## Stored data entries
* * * * * * * * *

/-- **(2.58) FOR `G^ε_K(T_ε, A)Q_K^*(A)` AT EVERY (I.2.23)-REGULAR `A`, PRINTED EXPONENT** read on `T^{(K)}_1`:
same data and hypotheses as `ineq258_GQ_higgs_torus`; for every `x ∈ T_ε`, `y ∈ T^{(K)}_1`, `v ∈ ℝ^N`:
`‖(G^ε_K(T_ε, A)Q_K^*(A)(vδ_y))(x)‖ ≤ c₀e^{δ₀(K₀)} (L^Kε)² exp(−δ₀(K₀)·|x_K − y|)·|v|` (`x_K` = the `K`-block label of
`x`; `|·|` the distance (I.1.3) of `T^{(K)}_1`). [cite: Balaban1982Higgs2, Prop. 2.2 (2.58) pp.570–571 and p.571 «the
conclusions of Proposition 2.2 hold for G_kQ_k^*»] -/
theorem ineq258_GQ_higgs_torus_coarse (d L : ℕ) (hL : 2 ≤ L) {a : ℝ} (ha : 0 < a) {msq : ℝ} (hmsq : 0 < msq)
    (N : ℕ) (C : ChargeData N) (ε₀ : ℝ) (creg β : ℝ) (hcreg : 0 ≤ creg) (hβ : 0 < β) :
    ∃ c₀ : ℝ, 0 < c₀ ∧ ∃ K₀min : ℕ, ∃ e₁ δA : ℕ → ℝ, (∀ K₀, 0 < e₁ K₀ ∧ 0 < δA K₀) ∧
      ∀ K₀ : ℕ, K₀min ≤ K₀ →
      ∀ (P : HiggsLattice.Params), P.d = d → P.L = L → K₀ ∣ P.M → 3 * K₀ ≤ 2 * P.M →
      ∀ {K : ℕ}, 1 ≤ K → K ≤ P.K → P.mesh K ≤ ε₀ →
      ∀ (A : HiggsLattice.VecField P 0) {ec : ℝ}, 0 < ec → ec ≤ e₁ K₀ →
      (∀ (x : HiggsLattice.Site P 0) (μ ν : Fin P.d),
          P.mesh K * |C.e| / ec * |A ⟨x.shift μ, ν⟩ - A ⟨x, ν⟩| ≤ creg * ec ^ (β - 1) / (P.L : ℝ) ^ K) →
        ∀ (x : HiggsLattice.Site P 0) (y : HiggsLattice.Site P K) (v : EuclideanSpace ℝ (Fin N)),
          ‖propagatorK C Finset.univ A msq a K (avgQkAdj C A K (Pi.single y v)) x‖
            ≤ c₀ * Real.exp (δA K₀) * P.mesh K ^ 2
              * Real.exp (-(δA K₀ * (HiggsLattice.Site.tdist (blockIter K x) y : ℝ))) * ‖v‖ := by
  obtain ⟨c₀, hc₀, K₀min, e₁, δA, hcδ, h⟩ := ineq258_GQ_higgs_torus d L hL ha hmsq N C ε₀ creg β hcreg hβ
  refine ⟨c₀, hc₀, K₀min, e₁, δA, hcδ, fun K₀ hK₀ P hPd hPL hK₀M h3M K hK1 hK hε A ec hec hle hreg x y v => ?_⟩
  have h1 := h K₀ hK₀ P hPd hPL hK₀M h3M hK1 hK hε A hec hle hreg x y v
  have h2 := exp_blockDist_le hK (hcδ K₀).2.le x y
  have hm : 0 ≤ c₀ * P.mesh K ^ 2 * ‖v‖ := by positivity
  calc ‖propagatorK C Finset.univ A msq a K (avgQkAdj C A K (Pi.single y v)) x‖
      ≤ c₀ * P.mesh K ^ 2 * Real.exp (-(δA K₀ * (blockDist K x y / (P.L : ℝ) ^ K))) * ‖v‖ := h1
    _ = (c₀ * P.mesh K ^ 2 * ‖v‖) * Real.exp (-(δA K₀ * (blockDist K x y / (P.L : ℝ) ^ K))) := by ring
    _ ≤ (c₀ * P.mesh K ^ 2 * ‖v‖) * (Real.exp (δA K₀)
          * Real.exp (-(δA K₀ * (HiggsLattice.Site.tdist (blockIter K x) y : ℝ)))) :=
        mul_le_mul_of_nonneg_left h2 hm
    _ = c₀ * Real.exp (δA K₀) * P.mesh K ^ 2
          * Real.exp (-(δA K₀ * (HiggsLattice.Site.tdist (blockIter K x) y : ℝ))) * ‖v‖ := by ring

/-- **(2.58) FOR `D^ε_A G^ε_K(T_ε, A)Q_K^*(A)` AT EVERY (I.2.23)-REGULAR `A`, PRINTED EXPONENT** read on `T^{(K)}_1`:
for every bond `b`, `y`, `v`: `‖(D^ε_A G^ε_K Q_K^*(A)(vδ_y))(b)‖ ≤ c₀e^{δ₀(K₀)} (L^Kε) exp(−δ₀(K₀)·|(b₋)_K − y|)·|v|`.
[cite: Balaban1982Higgs2, Prop. 2.2 (2.58) pp.570–571 and p.571 «the conclusions of Proposition 2.2 hold for
G_kQ_k^*»] -/
theorem ineq258_DGQ_higgs_torus_coarse (d L : ℕ) (hL : 2 ≤ L) {a : ℝ} (ha : 0 < a) {msq : ℝ} (hmsq : 0 < msq)
    (N : ℕ) (C : ChargeData N) (ε₀ : ℝ) (creg β : ℝ) (hcreg : 0 ≤ creg) (hβ : 0 < β) :
    ∃ c₀ : ℝ, 0 < c₀ ∧ ∃ K₀min : ℕ, ∃ e₁ δA : ℕ → ℝ, (∀ K₀, 0 < e₁ K₀ ∧ 0 < δA K₀) ∧
      ∀ K₀ : ℕ, K₀min ≤ K₀ →
      ∀ (P : HiggsLattice.Params), P.d = d → P.L = L → K₀ ∣ P.M → 3 * K₀ ≤ 2 * P.M →
      ∀ {K : ℕ}, 1 ≤ K → K ≤ P.K → P.mesh K ≤ ε₀ →
      ∀ (A : HiggsLattice.VecField P 0) {ec : ℝ}, 0 < ec → ec ≤ e₁ K₀ →
      (∀ (x : HiggsLattice.Site P 0) (μ ν : Fin P.d),
          P.mesh K * |C.e| / ec * |A ⟨x.shift μ, ν⟩ - A ⟨x, ν⟩| ≤ creg * ec ^ (β - 1) / (P.L : ℝ) ^ K) →
        ∀ (b : HiggsLattice.PBond P 0) (y : HiggsLattice.Site P K) (v : EuclideanSpace ℝ (Fin N)),
          ‖covDeriv C A (propagatorK C Finset.univ A msq a K (avgQkAdj C A K (Pi.single y v))) b‖
            ≤ c₀ * Real.exp (δA K₀) * P.mesh K
              * Real.exp (-(δA K₀ * (HiggsLattice.Site.tdist (blockIter K b.src) y : ℝ))) * ‖v‖ := by
  obtain ⟨c₀, hc₀, K₀min, e₁, δA, hcδ, h⟩ := ineq258_DGQ_higgs_torus d L hL ha hmsq N C ε₀ creg β hcreg hβ
  refine ⟨c₀, hc₀, K₀min, e₁, δA, hcδ, fun K₀ hK₀ P hPd hPL hK₀M h3M K hK1 hK hε A ec hec hle hreg b y v => ?_⟩
  have h1 := h K₀ hK₀ P hPd hPL hK₀M h3M hK1 hK hε A hec hle hreg b y v
  have h2 := exp_blockDist_le hK (hcδ K₀).2.le b.src y
  have hm : 0 ≤ c₀ * P.mesh K * ‖v‖ := by
    have := P.mesh_pos K
    positivity
  calc ‖covDeriv C A (propagatorK C Finset.univ A msq a K (avgQkAdj C A K (Pi.single y v))) b‖
      ≤ c₀ * P.mesh K * Real.exp (-(δA K₀ * (blockDist K b.src y / (P.L : ℝ) ^ K))) * ‖v‖ := h1
    _ = (c₀ * P.mesh K * ‖v‖) * Real.exp (-(δA K₀ * (blockDist K b.src y / (P.L : ℝ) ^ K))) := by ring
    _ ≤ (c₀ * P.mesh K * ‖v‖) * (Real.exp (δA K₀)
          * Real.exp (-(δA K₀ * (HiggsLattice.Site.tdist (blockIter K b.src) y : ℝ)))) :=
        mul_le_mul_of_nonneg_left h2 hm
    _ = c₀ * Real.exp (δA K₀) * P.mesh K
          * Real.exp (-(δA K₀ * (HiggsLattice.Site.tdist (blockIter K b.src) y : ℝ))) * ‖v‖ := by ring

end

end Literature.MathematicalPhysics.QuantumFieldTheory.Balaban1983to89.B2Ineq258HiggsTorus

* * * * * * * * *

## Aim of the exercise
Take every line from the data that contains the word "refine".

## Answer to this task
  refine ⟨c₀, hc₀, K₀min, e₁, δA, hcδ, fun K₀ hK₀ P hPd hPL hK₀M h3M K hK1 hK hε A ec hec hle hreg x y v => ?_⟩
  refine ⟨c₀, hc₀, K₀min, e₁, δA, hcδ, fun K₀ hK₀ P hPd hPL hK₀M h3M K hK1 hK hε A ec hec hle hreg b y v => ?_⟩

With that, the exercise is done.